Thursday, February 7, 2013

Proximal Suspensory Desmitis in a Horse

The ultrasound images below are from a teenage gelding that presented for a 3 month history of mild, forelimb lameness. The lameness would improve with rest but would return soon after the gelding was returned to work. On physical exam, the proximal suspensory palpated sensitive, just below the carpus (knee) of the right forelimb. The gelding was not lame in a straight line however when lunged in a circle to the left, a mild lameness (2/5) was noted in the right forelimb. The lameness improved approximately 50% after blocking the lower limb however when the proximal suspensory ligament was blocked, the gelding was sound. Ultrasound exam of the tendons and ligaments revealed a focal area of decreased echogenicity (dark spot) which was consistent with inflammation and edema within the proximal suspensory ligament. 

Figure 1

Figure 2
In Figure 1, there is a cross sectional image of the superficial flexor tendon (SDF), deep digital flexor tendon (DDF), distal check ligament, and the proximal suspensory ligament.

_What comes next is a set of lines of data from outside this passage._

open Literature.MathematicalPhysics.QuantumFieldTheory.Balaban1983to89
open Literature.MathematicalPhysics.QuantumFieldTheory.Balaban1983to89.Node00 (TermFamily1 siteOfInt polWindow polScalar betaOfRecord₁₃Ax)
open Literature.MathematicalPhysics.QuantumFieldTheory.Balaban1983to89.T4Continuum (T4Family)
open Literature.MathematicalPhysics.QuantumFieldTheory.Balaban1983to89.B12FormatPlus
open Literature.MathematicalPhysics.QuantumFieldTheory.Balaban1983to89.B12Decay510 (SiteGeometry GeomLeaf CubeSumLeaf TreeLeaf KernelBound delta1 mixedDeriv
  sum_abs_le delta1_le_half delta1_mul_le delta1_nonneg)
open Literature.MathematicalPhysics.QuantumFieldTheory.Balaban1983to89.B12Decay510Gauge (norm_mixedDeriv_le_gauge kernelBound_of_gauge)
open Literature.MathematicalPhysics.QuantumFieldTheory.Balaban1983to89.B12Decay510TwoVolume (kernelBound_twoVolume_of_gauge mixedDeriv_nextMember_eq maskKernel
  sum_filter_abs_eq_sum_abs_maskKernel comapLabels abs_sum_next_sub_sum_le_three)
open Literature.MathematicalPhysics.QuantumFieldTheory.Balaban1983to89.B12Eq435SecondVariation (ofReal_fderiv_fderiv_eq_sum_mixedDeriv_of_repr)
open Literature.MathematicalPhysics.QuantumFieldTheory.Balaban1983to89.Beta.RemainderLocality (mixedDeriv_comp_clm mixedDeriv_eq_fderiv_fderiv
  differentiableAt_fderiv_of_analyticAt)
open Summit.QuantumFields.YangMills.Theorems.K0RecordFormatNames (ΦfOf pvolOf plimOf)
open Summit.QuantumFields.YangMills.Theorems.PortH (exists_cutTo_clm pvolOf_eq_trace)

section Generic

variable (F : T4Family) {𝔄 : Type} [NormedRing 𝔄] [NormedAlgebra ℝ 𝔄] {V : Type} [NormedAddCommGroup V] [NormedSpace ℝ V] {ι : Type} [Fintype ι]
  (fam : TermFamily1 F 𝔄) (ρ : V →L[ℝ] 𝔄) (bV : Module.Basis ι ℝ V) (k : ℕ) (v : Fin (k + 1) → ℝ)
  {S : ℕ → LocDomainSys} {M m : ℕ → ℕ}

/-! ## §C  ★★ THE TWO-VOLUME STEP, PER COLOUR, FROM THE ROWS -/

/-- The inner-window labels of member `n` (the pairs `(μ, z)` with `2|z_l| < Nin n`). [cite: Balaban1987RG1, (1.21) p.264 (bookkeeping)] -/
abbrev WinLab (Nin : ℕ) : Type := {p : Fin 4 × (Fin 4 → ℤ) // ∀ l, 2 * |p.2 l| < (Nin : ℤ)}
import Summits.NavierStokesRegularity.FluidComputer.PalasekTowerLiveClassAtHelicity
import Literature.Analysis.FluidPDE.BurgersVortexSteady

/-!
# THE HELICITY CERTIFICATE OF THE LIVE CLASS IS INHABITED: the Burgers vortex (strained tube WITH swirl) has helicity
# density `γ²Γ/(4πν) ≠ 0` on its axis, hence is dead (axisymmetric AND swirl-free) in NO rigid placement

Cell `ns-blowup`, seat `ns-blowup-refuter4` (g10, K211; ledger refuter of record for route `PalasekTowerBreakdown` rev 19, cruxes
stmt-NavierStokesRegularity-20304 `HeredityAtOneT` / -20305 `HeredityFromTwoT`; live-class hedge `LiveHeredityAtGAt` /
`LiveStageAt` of fc-prover-2 (p530059/p530830) and its HELICITY RIDER p533364 `Literature/…/HelicityDensityPseudoscalar` +
p535221 `FluidComputer/PalasekTowerLiveClassAtHelicity` — `not_deadSlice_of_inner_self_curl_ne_zero : ContDiff ℝ 1 v →
⟪v x, curl v x⟫ ≠ 0 → ¬ DeadSlice v`, `deadSlice_conjSlice_iff`). Negative-lane SUPPORT (`--supports 20304`), no Theses import.

fc-prover-2's rider is a one-point SUFFICIENT test for liveness; its files carry no inhabitant. This file supplies the canonical
one by kernel: for `γ, ν, Γ ≠ 0` the Burgers vortex `burgersVortex γ ν Γ = axisymmetricStrain γ + burgersVortexSwirl γ ν Γ`
(`Literature/…/BurgersVortexSteady`, an exact steady Navier–Stokes solution at viscosity `ν`) has, at the axis point `(0,0,1)`,
velocity with axial component `γ` (the strain; the swirl vanishes on the axis) and vorticity `ω(0)·e_z`, `ω(0) = γΓ/(4πν)`
(`curl_burgersVortex`), so `⟪u, curl u⟫(0,0,1) = γ·γΓ/(4πν) ≠ 0`:

* `burgersVortex_inner_self_curl_axis` — the helicity density on the axis at height `1`, in closed form;
* `not_deadSlice_burgersVortex` — `¬ DeadSlice (burgersVortex γ ν Γ)`;
* `not_deadSlice_conjSlice_burgersVortex` — the same for every rigid placement `conjSlice A b (burgersVortex γ ν Γ)`.

So the live class `LiveStageAt` is not vacuous for the reason "no smooth field passes the helicity test": the textbook strained
vortex passes it. (The test is not NECESSARY: a columnar swirling vortex `q(r)·rotGen` has `⟪v, curl v⟫ ≡ 0` — horizontal velocity,
vertical vorticity — and is live; not typed here.)

WHAT THIS IS NOT: not NS dynamics — a pointwise evaluation of an explicit steady field and its curl; nothing about any stage,
register, run or blow-up; 20304/20305 stay OPEN.
-/

noncomputable section

namespace Summit.NavierStokesRegularity.HeredityAtOneTBurgersLive

open Real
open scoped RealInnerProductSpace
open Literature.Analysis.FluidPDE
open Summit.NavierStokesRegularity.FluidComputer.PalasekTowerClayBridge

/-- **Helicity density of the Burgers vortex on its axis at height `1`**: `⟪u, curl u⟫(0,0,1) = γ · γΓ/(4πν)` (the strain's
axial velocity `γ x₂` times the Gaussian core vorticity `ω(0) e_z`; the swirl vanishes on the axis).
[cite: Frisch1995, §8.9.1 eq. (8.140)] -/
theorem burgersVortex_inner_self_curl_axis (γ ν Γ : ℝ) :
    ⟪burgersVortex γ ν Γ (EuclideanSpace.single 2 1), curl (burgersVortex γ ν Γ) (EuclideanSpace.single 2 1)⟫ =
      γ * (γ * Γ / (4 * π * ν)) := by
  rw [curl_burgersVortex, real_inner_smul_right, EuclideanSpace.inner_single_right]
  simp [burgersVortex, axisymmetricStrain, burgersVortexSwirl, burgersVorticity, rotGen]
  ring

/-- … which is nonzero for `γ, ν, Γ ≠ 0`. [cite: Frisch1995, §8.9.1 eq. (8.140)] -/
theorem burgersVortex_inner_self_curl_axis_ne_zero {γ ν Γ : ℝ} (hγ : γ ≠ 0) (hν : ν ≠ 0) (hΓ : Γ ≠ 0) :
    ⟪burgersVortex γ ν Γ (EuclideanSpace.single 2 1), curl (burgersVortex γ ν Γ) (EuclideanSpace.single 2 1)⟫ ≠ 0 := by
  rw [burgersVortex_inner_self_curl_axis]
  have hden : (4 * π * ν : ℝ) ≠ 0 := mul_ne_zero (mul_ne_zero four_ne_zero Real.pi_ne_zero) hν
  exact mul_ne_zero hγ (div_ne_zero (mul_ne_zero hγ hΓ) hden)

/-- **THE BURGERS VORTEX IS LIVE**: for `γ, ν, Γ ≠ 0` the strained swirling tube `burgersVortex γ ν Γ` is axisymmetric AND
swirl-free in NO rigid placement (`¬ DeadSlice`), by fc-prover-2's helicity rider at the single point `(0, 0, 1)`.
[cite: Frisch1995, §8.9.1 eq. (8.140)] [cite: Moffatt1969, §1] -/
theorem not_deadSlice_burgersVortex {γ ν Γ : ℝ} (hγ : γ ≠ 0) (hν : ν ≠ 0) (hΓ : Γ ≠ 0) :
    ¬ DeadSlice (burgersVortex γ ν Γ) :=
  not_deadSlice_of_inner_self_curl_ne_zero (contDiff_burgersVortex γ ν Γ) (x := EuclideanSpace.single 2 1)
    (burgersVortex_inner_self_curl_axis_ne_zero hγ hν hΓ)

/-- … and so is every rigid placement of it (frame independence of deadness, `deadSlice_conjSlice_iff`).
[cite: Frisch1995, §8.9.1 eq. (8.140)] [cite: Moffatt1969, §1] -/
theorem not_deadSlice_conjSlice_burgersVortex {γ ν Γ : ℝ} (hγ : γ ≠ 0) (hν : ν ≠ 0) (hΓ : Γ ≠ 0)
    (A : EuclideanSpace ℝ (Fin 3) ≃ₗᵢ[ℝ] EuclideanSpace ℝ (Fin 3)) (b : EuclideanSpace ℝ (Fin 3)) :
    ¬ DeadSlice (conjSlice A b (burgersVortex γ ν Γ)) := by
  rw [deadSlice_conjSlice_iff]
  exact not_deadSlice_burgersVortex hγ hν hΓ

end Summit.NavierStokesRegularity.HeredityAtOneTBurgersLive

end
import Mathlib
import HarnessLib
import Summits.ValiantsHypothesis.ValiantsHypothesis.Theses.MonotoneRestoration
import Literature.Computability.AlgebraicComplexity.ArithCircuit
import Literature.Computability.AlgebraicComplexity.ArithCircuitProofs
import Literature.Computability.AlgebraicComplexity.MonotoneStructure
import Literature.Computability.AlgebraicComplexity.PermanentIrreducible
import Literature.ModelTheory.FiniteModelTheory.CkEquiv
import Summits.ValiantsHypothesis.ValiantsHypothesis.Theorems.MonotoneRestorationMonotoneRestorationQPCosetCount
import Summits.ValiantsHypothesis.ValiantsHypothesis.Theorems.MonotoneRestorationMonotoneRestorationQPSymmetricLB
import Summits.ValiantsHypothesis.ValiantsHypothesis.Theorems.MonotoneRestorationMonotoneRestorationQPSupportSymmetrisation
import Summits.ValiantsHypothesis.ValiantsHypothesis.Theorems.MonotoneRestorationMonotoneRestorationQPSparseRegime
import Summits.ValiantsHypothesis.ValiantsHypothesis.Theorems.MonotoneRestorationMonotoneRestorationQPBeta
import Literature.Computability.AlgebraicComplexity.SymmetricArithCircuit
import Literature.Computability.AlgebraicComplexity.DawarWilsenach2025Proofs
import Literature.GroupTheory.PermutationGroups.SmallIndexSubgroups
import Summits.ValiantsHypothesis.ValiantsHypothesis.Theorems.MonotoneRestorationQP.Negative.LoadBearing
import Summits.ValiantsHypothesis.ValiantsHypothesis.Theorems.MonotoneRestorationMonotoneRestorationQPPermSupportCount

/-! # TTRL-lite variant V22331 of `MonotoneRestorationQP` / `stub_gammaArithmetic` (stmt-ValiantsHypothesis-15886)

Machine-generated helper (refuted variant); move `lemma_proposal`, op `llm`: Boundary probe, expected FALSE and decidable (bounded quantifiers): ratio 7/10 > ln 2 must eventually fail and the FIRST failure is exactly (m, d) = (60, 42) (61^42 > 2*60^42; every other pair in the .
See docs/architecture/ttrl-lite.md. -/

namespace Summit.ValiantsHypothesis.ValiantsHypothesis.Theorems

open Summit.ValiantsHypothesis.ValiantsHypothesis.Theses.MonotoneRestoration
open Literature.Computability.AlgebraicComplexity

/-- TTRL-lite variant V22331 (lemma_proposal `llm`) of `stub_gammaArithmetic` (stmt-ValiantsHypothesis-15886); machine-found, kernel-checked. -/
theorem stub_gammaArithmetic_var22331_false :
    ¬ (∀ m : ℕ, m ≤ 60 → ∀ d : ℕ, d ≤ 42 → 10 * d ≤ 7 * m → (m + 1) ^ d ≤ 2 * m ^ d) := by
  decide

end Summit.ValiantsHypothesis.ValiantsHypothesis.Theorems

This image was made approximately 10cm below the knee or carpus. In Figure 2, the same area is imaged in cross section and in longitudinal plane. The same lesion (dark spot) can be seen in both images which is consistent with a "real" lesion versus an artifact. In the longitudinal view (right image in Figure 2), the origin of the suspensory is highlighted by the blue arrows and the edema is noted by the dark fibers just above the blue arrows. In Figure 3, the cross sectional image is slightly obliqued to visualize the inside or medial aspect of the limb. The lesion within the suspensory ligament is more apparent in this image and is represented by the dark blue circle within the yellow circle (suspensory ligament) in Figure 3.


Figure 3

Figure 4

The history and lameness exam findings are "classic" for a forelimb proximal suspensory ligament injury. Often the lameness is most noticeable when the affected limb is on the outside of the circle and the lameness will improve temporarily with rest. The prognosis for this injury is "good" however will require rest, ice therapy, corrective shoeing and a specific rehabilatory program. Adjunct therapies include shockwave treatment and platelet rich plasma (PRP) injections.